The U.S. Senior Women's Open is one of fourteen U.S. national golf championships organized by the United States Golf Association. The newest USGA championship, it is open to women whose 50th birthday falls on or before the first day of competition and hold a handicap index not exceeding 7.4. It is part of the Legends of the LPGA Tour. The inaugural championship was held in 2018 at the Chicago Golf Club in Wheaton, Illinois.

The U.S. Senior Women's Open and the Senior LPGA Championship are considered to constitute the senior women's major golf championships. The eligibility for the Senior LPGA Championship and the Legends of the LPGA Tour are for female golfers age 45 and older, why not all Senior LPGA Championship players are eligible for the U.S. Senior Women's Open.
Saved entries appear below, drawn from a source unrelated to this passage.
import Summits.HodgeConjecture.HodgeConjecture.Theses.SiuRepresentability

/-!
Skeleton line for the split child `RepresentableCupHodge` (stmt-HodgeConjecture-18156) of `KaehlerRepresentable` (stmt-HodgeConjecture-9029).
The composition concludes the ROUTE DECL by name (Theses/SiuRepresentability.lean rev 10).
-/


/-!
## Birth skeleton of the piece `RepresentableCupHodge` (decomposable sector of `KaehlerRepresentable`)

Line `decomposable-sector`: two registered stubs and the kernel-checked composition
`RepresentableCupHodge_of : stub_siuTransfer → stub_algebraicCupHodge → RepresentableCupHodge`.
-/

namespace Summit.HodgeConjecture.HodgeConjecture.Cruxes.KaehlerRepresentable.DecomposableSector

open scoped Manifold ContinuousMap
open Summit.HodgeConjecture.HodgeConjecture.Theses.SiuRepresentability

/-- STUB 1 (= the route's support item `SiuTransfer`, stmt-HodgeConjecture-9028, a theorem in print:
Siu 1980 Thm. 1 + Eells–Sampson 1964 + Remmert–Chow): on a compact ball quotient a Kähler-representable
class of codimension `i` with `n - i ≥ 2` is algebraic. [cite: Siu1980, Thm. 1] -/
theorem stub_siuTransfer : SiuTransfer := by
  sorry

/-- STUB 2 (hereditary supply, the open content of the piece): on a compact ball quotient the cup
product of an ALGEBRAIC class of codimension `i ≥ 1` with a rational Hodge `(j,j)`-class, `j ≥ 1`,
`i + j = p ≤ n/2`, lies in the span of the Kähler-representable classes of codimension `p`
(`cl(Z) ∪ b = g_!(g^* b)`: Kähler–Steenrod supply for the restrictions of Hodge classes to the
resolved subvarieties `Z̃ → Z ⊂ X`; implied by the Hodge conjecture on the `Z̃` + Hironaka).
[cite: VoisinHodgeII2003, §9.2.4 Prop. 9.20] -/
theorem stub_algebraicCupHodge :
    ∀ ⦃n : ℕ⦄ ⦃X : Literature.AlgebraicGeometry.Motives.SchemeOver ℂ⦄ (hX : Literature.AlgebraicGeometry.Motives.IsSmoothProjective n X), (∃ (A : Literature.AlgebraicGeometry.HodgeTheory.HodgeModel n X) (π : EuclideanSpace ℂ (Fin n) → A.carrier), (∀ z ∈ Metric.ball (0 : EuclideanSpace ℂ (Fin n)) 1, MDifferentiableAt 𝓘(ℂ, EuclideanSpace ℂ (Fin n)) 𝓘(ℂ, A.model) π z) ∧ IsCoveringMap ((Metric.ball (0 : EuclideanSpace ℂ (Fin n)) 1).restrict π)) → ∀ (i j p k : ℕ) (hij : i + j = p) (hpk : p + k = n), 1 ≤ i → 1 ≤ j → 2 * p ≤ n → ∀ a : Literature.AlgebraicGeometry.HodgeTheory.complexBetti X (2 * i), a ∈ Literature.AlgebraicGeometry.HodgeTheory.algebraicClasses X i → ∀ b : Literature.AlgebraicGeometry.HodgeTheory.complexBetti X (2 * j), Literature.AlgebraicGeometry.HodgeTheory.IsRationalClass b → Literature.AlgebraicGeometry.HodgeTheory.IsOfHodgeType n X (2 * j) j j b → Literature.AlgebraicTopology.SingularHomology.cupProduct (show 2 * i + 2 * j = 2 * p by omega) a b ∈ Submodule.span ℂ {c' : Literature.AlgebraicGeometry.HodgeTheory.complexBetti X (2 * p) | ∃ (μX : Literature.AlgebraicTopology.SingularHomology.HomologicalOrientation ℂ (Literature.AlgebraicGeometry.Motives.ComplexPoints X) (2 * n)) (M : Literature.AlgebraicGeometry.Motives.SchemeOver ℂ) (_ : Literature.AlgebraicGeometry.Motives.IsSmoothProjective k M) (μM : Literature.AlgebraicTopology.SingularHomology.HomologicalOrientation ℂ (Literature.AlgebraicGeometry.Motives.ComplexPoints M) (2 * k)) (f : C(Literature.AlgebraicGeometry.Motives.ComplexPoints M, Literature.AlgebraicGeometry.Motives.ComplexPoints X)), Literature.AlgebraicTopology.SingularHomology.capProduct (show 2 * p + 2 * k = 2 * n by omega) c' μX.fundamentalClass = Literature.AlgebraicTopology.SingularHomology.singularHomology.map ℂ ℂ f (2 * k) μM.fundamentalClass} := by
  sorry

/-- COMPOSITION (kernel-checked, no sorry; hypotheses = the two registered stubs BY NAME): Siu's
transfer (`stub_siuTransfer`) makes a Kähler-representable first factor algebraic (its codimension
`i ≤ p - 1 ≤ n/2 - 1`, so `n - i ≥ 2`), after which `stub_algebraicCupHodge` applies; an algebraic
first factor is `stub_algebraicCupHodge` directly. [cite: Siu1980, Thm. 1] -/
theorem RepresentableCupHodge_of : RepresentableCupHodge := by
  intro n X hX hB i j p ki k hij hik hpk hi hj h2p a ha b hb hhb
  refine stub_algebraicCupHodge hX hB i j p k hij hpk hi hj h2p a ?_ b hb hhb
  rcases ha with ha | ⟨μX, M, hM, μM, f, hf⟩
  · exact ha
  · exact stub_siuTransfer hX hB i ki hik (by omega) μX M hM μM f a hf

end Summit.HodgeConjecture.HodgeConjecture.Cruxes.KaehlerRepresentable.DecomposableSector
import Summits.BirchSwinnertonDyer.BirchSwinnertonDyer.Theorems.SignedLowerHalvesSmallImageLowerHalfBothSignsRttD2SeqE2DepletedJunctionTails
import Summits.BirchSwinnertonDyer.BirchSwinnertonDyer.Theorems.SignedLowerHalvesSmallImageLowerHalfBothSignsRttD2TwistSkeleton
import Summits.BirchSwinnertonDyer.BirchSwinnertonDyer.Theorems.SignedLowerHalvesSmallImageLowerHalfBothSignsRttD2J2Phi0Ker
import Summits.BirchSwinnertonDyer.BirchSwinnertonDyer.Theorems.SignedLowerHalvesSmallImageLowerHalfBothSignsRttD2OTwistedIwasawaDataExist
import Summits.BirchSwinnertonDyer.BirchSwinnertonDyer.Theorems.SignedLowerHalvesSmallImageLowerHalfBothSignsRttD2AuxIdealSupply
import Summits.BirchSwinnertonDyer.BirchSwinnertonDyer.Theorems.SignedLowerHalvesSmallImageLowerHalfBothSignsRttD2AuxIdealWitnessRam
import Summits.BirchSwinnertonDyer.BirchSwinnertonDyer.Theorems.SignedLowerHalvesSmallImageLowerHalfBothSignsRttD2FrameFinite
import Summits.BirchSwinnertonDyer.BirchSwinnertonDyer.Theorems.SignedLowerHalvesSmallImageLowerHalfBothSignsRttD2FrameReciprocity
import Literature.NumberTheory.EllipticCurves.ZpExtensionUnramifiedProofs
import Summits.BirchSwinnertonDyer.BirchSwinnertonDyer.Theorems.SignedLowerHalvesSmallImageLowerHalfBothSignsRttD2TowerPair
import Summits.BirchSwinnertonDyer.BirchSwinnertonDyer.Theorems.SignedLowerHalvesSmallImageLowerHalfBothSignsRttD2FrameRamification
import Summits.BirchSwinnertonDyer.BirchSwinnertonDyer.Theorems.SignedLowerHalvesSmallImageLowerHalfBothSignsRttOneSidedCruxThetaPartner
import Summits.BirchSwinnertonDyer.BirchSwinnertonDyer.Theorems.SignedLowerHalvesSmallImageLowerHalfBothSignsRttCharRoad
import Literature.NumberTheory.EllipticCurves.CanonicalPeriodSymbolCongruence
import Literature.NumberTheory.EllipticCurves.NewformGaloisRepArtinConductor
import Literature.NumberTheory.EllipticCurves.HasseWeilAbelianConductorOggSaito
import Literature.NumberTheory.EllipticCurves.CuspFormLFunction
import HarnessLib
The field for the tournament is 120 players and is filled with professionals and amateurs with exemptions and sectional qualifying status. The tournament is 72 holes of stroke play, with the top 50 and ties making the 36-hole cut. Winners gain an exemption into the following year's U.S. Women's Open.

Eligibility
The following players are exempt from qualifying for the U.S. Senior Women's Open, provided they are 50 years old. Senior amateur categories require players to still be amateurs. For the first three editions of the tournament, golfers eligible in categories with an upper age limit, were eligible regardless of that.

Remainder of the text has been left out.